▶ [Work instructions]:
Hunt through the entries for the word "hne₂" and copy each line in which it appears.

+++ Records to use

import Literature.Topology.FourManifolds.TrisectionsStabilization
import HarnessLib

/-!
# Gay–Kirby's stabilisation inside a prescribed open set

Topic `Literature/Topology/FourManifolds`; infrastructure for the fact seat
`provefact-Literature.Topology.FourManifolds.exists-14560f9fc8` (named fact (c′)
`Literature.Topology.FourManifolds.exists_stabilized_gkTrisection`, Gay–Kirby 2016, Def. 8 and
Lemma 10).  Everything in this file is **proved**; no definitions, no named facts.

Refinement of `IsGKTrisection.exists_stabilization` (`TrisectionsStabilization.lean`) needed
for the `π₁` computation of Abrams–Gay–Kirby's Thm. 5 (which is phrased for a stabilisation
performed inside one small ball): the three implants can be performed inside any prescribed
open set `Ω₀` meeting the central surface, the trisection being unchanged off `Ω₀`
(`IsGKTrisection.exists_stabilization_in`).  The only new ingredient is that the central surface
has points different from, but arbitrarily close to, any of its points
(`SectorNormalForm.exists_ne_mem_of_mem_nhds`, from a corner-slice chart).

## References

* D. Gay, R. Kirby, *Trisecting 4-manifolds*, Geom. Topol. 20 (2016), Def. 8 and Lemma 10.
  [GayKirby2016]
-/

open scoped Manifold ContDiff Topology
open Set Function Filter

noncomputable section

namespace Literature.Topology.FourManifolds

universe u

section Local

variable {X : Type u} [TopologicalSpace X] [T2Space X] [CompactSpace X]
  [ChartedSpace (EuclideanSpace ℝ (Fin 4)) X] [IsManifold (𝓡 4) ∞ X]

omit [T2Space X] [CompactSpace X] [IsManifold (𝓡 4) ∞ X] in
/-- **The central surface accumulates at each of its points**: for `x ∈ F` and a neighbourhood
`Ω` of `x` there is `x' ∈ F ∩ Ω` with `x' ≠ x` (move along the corner stratum in a corner-slice
chart). [cite: GayKirby2016, Def. 1] -/
theorem SectorNormalForm.exists_ne_mem_of_mem_nhds {Sm F : Set X} {u v : X → ℝ} {ρ : X → X}
    {U O : Set X} {cm : ℕ → ℕ} (hS : SectorNormalForm Sm F u v ρ U O cm) {x : X} (hx : x ∈ F)
    {Ω : Set X} (hΩ : Ω ∈ 𝓝 x) : ∃ x' ∈ F, x' ≠ x ∧ x' ∈ Ω := by
  obtain ⟨C, hxC, -⟩ := hS.corner x hx
  set z : EuclideanSpace ℝ (Fin 4) := C.Θ x with hz
  have hzT : z ∈ C.Θ.target := C.Θ.map_source hxC
  obtain ⟨hu0, hv0⟩ := (C.mem_K_iff x hxC).1 hx
  -- the curve `s ↦ Θ⁻¹ (z + s e₂)` in `F`
  have hcurve : Tendsto (fun s : ℝ => z + s • EuclideanSpace.single (2 : Fin 4) (1:ℝ)) (𝓝 0) (𝓝 z) := by
    have : Continuous fun s : ℝ => z + s • EuclideanSpace.single (2 : Fin 4) (1:ℝ) := by fun_prop
    simpa using this.tendsto 0
  have hγ : Tendsto (fun s : ℝ => C.Θ.symm (z + s • EuclideanSpace.single (2 : Fin 4) (1:ℝ))) (𝓝 0) (𝓝 x) := by
    have h2 : ContinuousAt C.Θ.symm z := C.Θ.continuousAt_symm hzT
    have h3 := h2.tendsto.comp hcurve
    rw [hz, C.Θ.left_inv hxC] at h3
    exact h3
  have hT : ∀ᶠ s in 𝓝 (0:ℝ), z + s • EuclideanSpace.single (2 : Fin 4) (1:ℝ) ∈ C.Θ.target :=
    hcurve.eventually (C.Θ.open_target.mem_nhds hzT)
  have hΩ' : ∀ᶠ s in 𝓝 (0:ℝ), C.Θ.symm (z + s • EuclideanSpace.single (2 : Fin 4) (1:ℝ)) ∈ Ω := hγ.eventually hΩ
  have hne : ∀ᶠ s in 𝓝[≠] (0:ℝ), s ≠ 0 := self_mem_nhdsWithin
  obtain ⟨s, hsT, hsΩ, hs0⟩ := ((hT.filter_mono nhdsWithin_le_nhds).and
    ((hΩ'.filter_mono nhdsWithin_le_nhds).and hne)).exists
  set z' : EuclideanSpace ℝ (Fin 4) := z + s • EuclideanSpace.single (2 : Fin 4) (1:ℝ) with hz'
  have hsrc : C.Θ.symm z' ∈ C.Θ.source := C.Θ.map_target hsT
  refine ⟨C.Θ.symm z', ?_, fun h => hs0 ?_, hsΩ⟩
  · rw [C.mem_K_iff _ hsrc, ← C.apply_zero _ hsrc, ← C.apply_one _ hsrc, C.Θ.right_inv hsT]
    refine ⟨?_, ?_⟩
    · show z 0 + (s • EuclideanSpace.single (2 : Fin 4) (1:ℝ)) 0 = 0
      rw [hz, C.apply_zero x hxC, hu0]; simp
    · show z 1 + (s • EuclideanSpace.single (2 : Fin 4) (1:ℝ)) 1 = 0
      rw [hz, C.apply_one x hxC, hv0]; simp
  · have h1 := congrArg C.Θ h
    rw [C.Θ.right_inv hsT, ← hz] at h1
    have h2 := congrArg (fun w : EuclideanSpace ℝ (Fin 4) => w 2) h1
    simp [hz'] at h2
    exact h2

/-- **Three implants with faces inside a prescribed open set `Ω₀`**: the stabilised trisection
agrees with the old one off `Ω₀`, and its central surface still meets `Ω₀`.
[cite: GayKirby2016, Def. 8 and Lemma 10] -/
theorem TriNormalForm.exists_stabilizationF_in {S : Fin 3 → Set X} {i j l : Fin 3} {u v : X → ℝ}
    {ρ : X → X} {U O : Set X} {c : Fin 3 → ℕ → ℕ} {f₁ f₂ f₃ : ℕ → ℕ}
    (hT : TriNormalForm S i j l u v ρ U O c)
    (hQ₁ : FaceNormalForm (S i ∩ S j) (⋂ m, S m) u v U f₁)
    (hQ₂ : FaceNormalForm (S j ∩ S l) (⋂ m, S m) (fun y => v y - u y) (fun y => -u y) U f₂)
    (hQ₃ : FaceNormalForm (S l ∩ S i) (⋂ m, S m) (fun y => -v y) (fun y => u y - v y) U f₃)
    {Ω₀ : Set X} (hΩ₀ : IsOpen Ω₀) (hne : ((⋂ m, S m) ∩ Ω₀).Nonempty) :
    ∃ (S' : Fin 3 → Set X) (u' v' : X → ℝ) (ρ' : X → X) (O' : Set X),
      TriNormalForm S' i j l u' v' ρ' U O' (fun m n => c m n + if n = 1 then 1 else 0) ∧
      FaceNormalForm (S' i ∩ S' j) (⋂ m, S' m) u' v' U (fun n => f₁ n + if n = 1 then 3 else 0) ∧
      FaceNormalForm (S' j ∩ S' l) (⋂ m, S' m) (fun y => v' y - u' y) (fun y => -u' y) U
        (fun n => f₂ n + if n = 1 then 3 else 0) ∧
      FaceNormalForm (S' l ∩ S' i) (⋂ m, S' m) (fun y => -v' y) (fun y => u' y - v' y) U
        (fun n => f₃ n + if n = 1 then 3 else 0) ∧
      (∀ m, ∀ y ∉ Ω₀, y ∈ S' m ↔ y ∈ S m) ∧ ((⋂ m, S' m) ∩ Ω₀).Nonempty := by
  -- rotation of the bundled configuration
  have rotate : ∀ {S₀ : Fin 3 → Set X} {i₀ j₀ l₀ : Fin 3} {u₀ v₀ : X → ℝ} {ρ₀ : X → X} {O₀ : Set X}
      {c₀ : Fin 3 → ℕ → ℕ} {g₁ g₂ g₃ : ℕ → ℕ},
      TriNormalForm S₀ i₀ j₀ l₀ u₀ v₀ ρ₀ U O₀ c₀ →
      FaceNormalForm (S₀ i₀ ∩ S₀ j₀) (⋂ m, S₀ m) u₀ v₀ U g₁ →
      FaceNormalForm (S₀ j₀ ∩ S₀ l₀) (⋂ m, S₀ m) (fun y => v₀ y - u₀ y) (fun y => -u₀ y) U g₂ →
      FaceNormalForm (S₀ l₀ ∩ S₀ i₀) (⋂ m, S₀ m) (fun y => -v₀ y) (fun y => u₀ y - v₀ y) U g₃ →
      TriNormalForm S₀ j₀ l₀ i₀ (fun y => v₀ y - u₀ y) (fun y => -u₀ y) ρ₀ U O₀ c₀ ∧
      FaceNormalForm (S₀ j₀ ∩ S₀ l₀) (⋂ m, S₀ m) (fun y => v₀ y - u₀ y) (fun y => -u₀ y) U g₂ ∧
      FaceNormalForm (S₀ l₀ ∩ S₀ i₀) (⋂ m, S₀ m)
        (fun y => (fun y => -u₀ y) y - (fun y => v₀ y - u₀ y) y) (fun y => -(fun y => v₀ y - u₀ y) y) U g₃ ∧
      FaceNormalForm (S₀ i₀ ∩ S₀ j₀) (⋂ m, S₀ m)
        (fun y => -(fun y => -u₀ y) y) (fun y => (fun y => v₀ y - u₀ y) y - (fun y => -u₀ y) y) U g₁ := by
    intro S₀ i₀ j₀ l₀ u₀ v₀ ρ₀ O₀ c₀ g₁ g₂ g₃ hT₀ h₁ h₂ h₃
    refine ⟨hT₀.rotate, h₂, ?_, ?_⟩
    · have e1 : (fun y => (fun y => -u₀ y) y - (fun y => v₀ y - u₀ y) y) = fun y => -v₀ y := funext fun y => by ring
      have e2 : (fun y => -(fun y => v₀ y - u₀ y) y) = fun y => u₀ y - v₀ y := funext fun y => by ring
      rw [e1, e2]; exact h₃
    · have e3 : (fun y => -(fun y => -u₀ y) y) = u₀ := funext fun y => by ring
      have e4 : (fun y => (fun y => v₀ y - u₀ y) y - (fun y => -u₀ y) y) = v₀ := funext fun y => by ring
      rw [e3, e4]; exact h₁
  -- one implant inside `Ω₀` preserving a point of the central surface in `Ω₀`
  have step : ∀ {S₀ : Fin 3 → Set X} {i₀ j₀ l₀ : Fin 3} {u₀ v₀ : X → ℝ} {ρ₀ : X → X} {O₀ : Set X}
      {c₀ : Fin 3 → ℕ → ℕ} {g₁ g₂ g₃ : ℕ → ℕ},
      TriNormalForm S₀ i₀ j₀ l₀ u₀ v₀ ρ₀ U O₀ c₀ →
      FaceNormalForm (S₀ i₀ ∩ S₀ j₀) (⋂ m, S₀ m) u₀ v₀ U g₁ →
      FaceNormalForm (S₀ j₀ ∩ S₀ l₀) (⋂ m, S₀ m) (fun y => v₀ y - u₀ y) (fun y => -u₀ y) U g₂ →
      FaceNormalForm (S₀ l₀ ∩ S₀ i₀) (⋂ m, S₀ m) (fun y => -v₀ y) (fun y => u₀ y - v₀ y) U g₃ →
      ((⋂ m, S₀ m) ∩ Ω₀).Nonempty →
      ∃ (S₁ : Fin 3 → Set X) (u₁ v₁ : X → ℝ) (ρ₁ : X → X) (O₁ : Set X),
        TriNormalForm S₁ i₀ j₀ l₀ u₁ v₁ ρ₁ U O₁
          (Function.update c₀ i₀ (fun n => c₀ i₀ n + if n = 1 then 1 else 0)) ∧
        FaceNormalForm (S₁ i₀ ∩ S₁ j₀) (⋂ m, S₁ m) u₁ v₁ U (fun n => g₁ n + if n = 1 then 1 else 0) ∧
        FaceNormalForm (S₁ j₀ ∩ S₁ l₀) (⋂ m, S₁ m) (fun y => v₁ y - u₁ y) (fun y => -u₁ y) U
          (fun n => g₂ n + if n = 1 then 1 else 0) ∧
        FaceNormalForm (S₁ l₀ ∩ S₁ i₀) (⋂ m, S₁ m) (fun y => -v₁ y) (fun y => u₁ y - v₁ y) U
          (fun n => g₃ n + if n = 1 then 1 else 0) ∧
        (∀ m, ∀ y ∉ Ω₀, y ∈ S₁ m ↔ y ∈ S₀ m) ∧ ((⋂ m, S₁ m) ∩ Ω₀).Nonempty := by
    intro S₀ i₀ j₀ l₀ u₀ v₀ ρ₀ O₀ c₀ g₁ g₂ g₃ hT₀ h₁ h₂ h₃ hne₀
    obtain ⟨x, hx, hxΩ₀⟩ := hne₀
    obtain ⟨x₁, hx₁, hx₁x, hx₁Ω₀⟩ := hT₀.sector_i.exists_ne_mem_of_mem_nhds hx (hΩ₀.mem_nhds hxΩ₀)
    have hΩo : IsOpen (Ω₀ ∩ {x₁}ᶜ) := hΩ₀.inter (isClosed_singleton (x := x₁)).isOpen_compl
    obtain ⟨S₁, u₁, v₁, ρ₁, O₁, hT₁, hSagree, -, hF₁, hF₂, hF₃⟩ :=
      hT₀.exists_implantF h₁ h₂ h₃ hx hΩo ⟨hxΩ₀, fun h => hx₁x h.symm⟩
    refine ⟨S₁, u₁, v₁, ρ₁, O₁, hT₁, hF₁, hF₂, hF₃, fun m y hy => hSagree m y (fun h => hy h.1),
      ⟨x₁, mem_iInter.2 fun m => ?_, hx₁Ω₀⟩⟩
    exact (hSagree m x₁ (fun h => h.2 rfl)).2 (mem_iInter.1 hx₁ m)
  -- three implants
  obtain ⟨S₁, u₁, v₁, ρ₁, O₁, hT₁, hA₁, hB₁, hC₁, hag₁, hne₁⟩ := step hT hQ₁ hQ₂ hQ₃ hne
  obtain ⟨hT₁', hA₁', hB₁', hC₁'⟩ := rotate hT₁ hA₁ hB₁ hC₁
  obtain ⟨S₂, u₂, v₂, ρ₂, O₂, hT₂, hA₂, hB₂, hC₂, hag₂, hne₂⟩ := step hT₁' hA₁' hB₁' hC₁' hne₁
  obtain ⟨hT₂', hA₂', hB₂', hC₂'⟩ := rotate hT₂ hA₂ hB₂ hC₂
  obtain ⟨S₃, u₃, v₃, ρ₃, O₃, hT₃, hA₃, hB₃, hC₃, hag₃, hne₃⟩ := step hT₂' hA₂' hB₂' hC₂' hne₂
  obtain ⟨hT₄, hA₄, hB₄, hC₄⟩ := rotate hT₃ hA₃ hB₃ hC₃
  refine ⟨S₃, fun y => v₃ y - u₃ y, fun y => -u₃ y, ρ₃, O₃, ?_, ?_, ?_, ?_,
    fun m y hy => ((hag₃ m y hy).trans (hag₂ m y hy)).trans (hag₁ m y hy), hne₃⟩
  · have hij := hT.ne_ij
    have hjl := hT.ne_jl
    have hil := hT.ne_il
    have hc : Function.update (Function.update (Function.update c i fun n => c i n + if n = 1 then 1 else 0) j
          fun n => Function.update c i (fun n => c i n + if n = 1 then 1 else 0) j n + if n = 1 then 1 else 0) l
        (fun n => Function.update (Function.update c i fun n => c i n + if n = 1 then 1 else 0) j
          (fun n => Function.update c i (fun n => c i n + if n = 1 then 1 else 0) j n + if n = 1 then 1 else 0) l n +
          if n = 1 then 1 else 0) = fun m n => c m n + if n = 1 then 1 else 0 := by
      funext m n
      rcases hT.eq_or m with rfl | rfl | rfl
      · rw [Function.update_of_ne hil, Function.update_of_ne hij, Function.update_self]
      · rw [Function.update_of_ne hjl, Function.update_self, Function.update_of_ne (Ne.symm hij)]
      · rw [Function.update_self, Function.update_of_ne (Ne.symm hjl), Function.update_of_ne (Ne.symm hil)]
    rw [hc] at hT₄
    exact hT₄
  · have : (fun n => (f₁ n + if n = 1 then 1 else 0) + (if n = 1 then 1 else 0) + if n = 1 then 1 else 0) =
        fun n => f₁ n + if n = 1 then 3 else 0 := by
      funext n; split_ifs <;> omega
    rw [← this]; exact hA₄
  · have : (fun n => (f₂ n + if n = 1 then 1 else 0) + (if n = 1 then 1 else 0) + if n = 1 then 1 else 0) =
        fun n => f₂ n + if n = 1 then 3 else 0 := by
      funext n; split_ifs <;> omega
    rw [← this]; exact hB₄
  · have : (fun n => (f₃ n + if n = 1 then 1 else 0) + (if n = 1 then 1 else 0) + if n = 1 then 1 else 0) =
        fun n => f₃ n + if n = 1 then 3 else 0 := by
      funext n; split_ifs <;> omega
    rw [← this]; exact hC₄

/-- **Gay–Kirby's Lemma 10 inside a prescribed open set**: a `(g; k₁, k₂, k₃)`-trisection with
corners whose central surface meets the open set `Ω₀` can be stabilised to a
`(g + 3; k₁ + 1, k₂ + 1, k₃ + 1)`-trisection which agrees with it off `Ω₀`.
[cite: GayKirby2016, Def. 8 and Lemma 10] -/
theorem IsGKTrisection.exists_stabilization_in {g : ℕ} {k : Fin 3 → ℕ} {S : Fin 3 → Set X}
    (h : IsGKTrisection X g k S) {Ω₀ : Set X} (hΩ₀ : IsOpen Ω₀) (hne : ((⋂ m, S m) ∩ Ω₀).Nonempty) :
    ∃ S' : Fin 3 → Set X, IsGKTrisection X (g + 3) (fun m => k m + 1) S' ∧
      (∀ m, ∀ y ∉ Ω₀, y ∈ S' m ↔ y ∈ S m) ∧ ((⋂ m, S' m) ∩ Ω₀).Nonempty := by
  obtain ⟨u, v, U, O, ρ, hT⟩ := h.exists_triNormalForm (i := 0) (j := 1) (l := 2) (by decide) (by decide) (by decide)
  obtain ⟨hQ₁, hQ₂, hQ₃⟩ := h.faceNormalForms hT
  obtain ⟨S', u', v', ρ', O', hT', hF₁, hF₂, hF₃, hagree, hne'⟩ :=
    hT.exists_stabilizationF_in hQ₁ hQ₂ hQ₃ hΩ₀ hne
  have hcnt : (fun m n => handleCount 1 (k m) n + if n = 1 then 1 else 0) = fun m => handleCount 1 (k m + 1) := by
    funext m; exact handleCount_add_indicator_one (k m)
  rw [hcnt] at hT'
  have hg : ∀ f : ℕ → ℕ, f = handleCount 1 g → (fun n => f n + if n = 1 then 3 else 0) = handleCount 1 (g + 3) := by
    rintro f rfl
    funext n
    unfold handleCount
    rcases n with _ | _ | n <;> simp
  rw [hg _ rfl] at hF₁ hF₂ hF₃
  refine ⟨S', isGKTrisection_of_triNormalForm hT' fun a b hab => ?_, hagree, hne'⟩
  have key : ∀ {a b : Fin 3} {nrm col : X → ℝ}, FaceNormalForm (S' a ∩ S' b) (⋂ m, S' m) nrm col U (handleCount 1 (g + 3)) →
      ∀ a' b', S' a' ∩ S' b' = S' a ∩ S' b →
      ∃ (H : Type u) (_ : TopologicalSpace H) (_ : ChartedSpace (EuclideanHalfSpace 3) H) (h : H → X),
        IsManifold (𝓡∂ 3) ∞ H ∧ CompactSpace H ∧ ConnectedSpace H ∧
          HasHandleDecomposition 2 H (handleCount 1 (g + 3)) ∧
          Manifold.IsSmoothEmbedding (𝓡∂ 3) (𝓡 4) ∞ h ∧ range h = S' a' ∩ S' b' ∧
          h '' (𝓡∂ 3).boundary H = ⋂ m, S' m := by
    intro a b nrm col hQ a' b' heq
    obtain ⟨H, _, _, hmap, hM, hc, hconn, hHD, hemb, hrange, hbd⟩ := hQ.face_clause
    exact ⟨H, _, _, hmap, hM, hc, hconn, hHD, hemb, by rw [heq]; exact hrange, hbd⟩
  fin_cases a <;> fin_cases b
  · exact absurd rfl hab
  · exact key hF₁ _ _ rfl
  · exact key hF₃ _ _ (inter_comm _ _)
  · exact key hF₁ _ _ (inter_comm _ _)
  · exact absurd rfl hab
  · exact key hF₂ _ _ rfl
  · exact key hF₃ _ _ rfl
  · exact key hF₂ _ _ (inter_comm _ _)
  · exact absurd rfl hab

end Local

end Literature.Topology.FourManifolds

++++++

▶ [Exercise result]:
  obtain ⟨S₂, u₂, v₂, ρ₂, O₂, hT₂, hA₂, hB₂, hC₂, hag₂, hne₂⟩ := step hT₁' hA₁' hB₁' hC₁' hne₁
  obtain ⟨S₃, u₃, v₃, ρ₃, O₃, hT₃, hA₃, hB₃, hC₃, hag₃, hne₃⟩ := step hT₂' hA₂' hB₂' hC₂' hne₂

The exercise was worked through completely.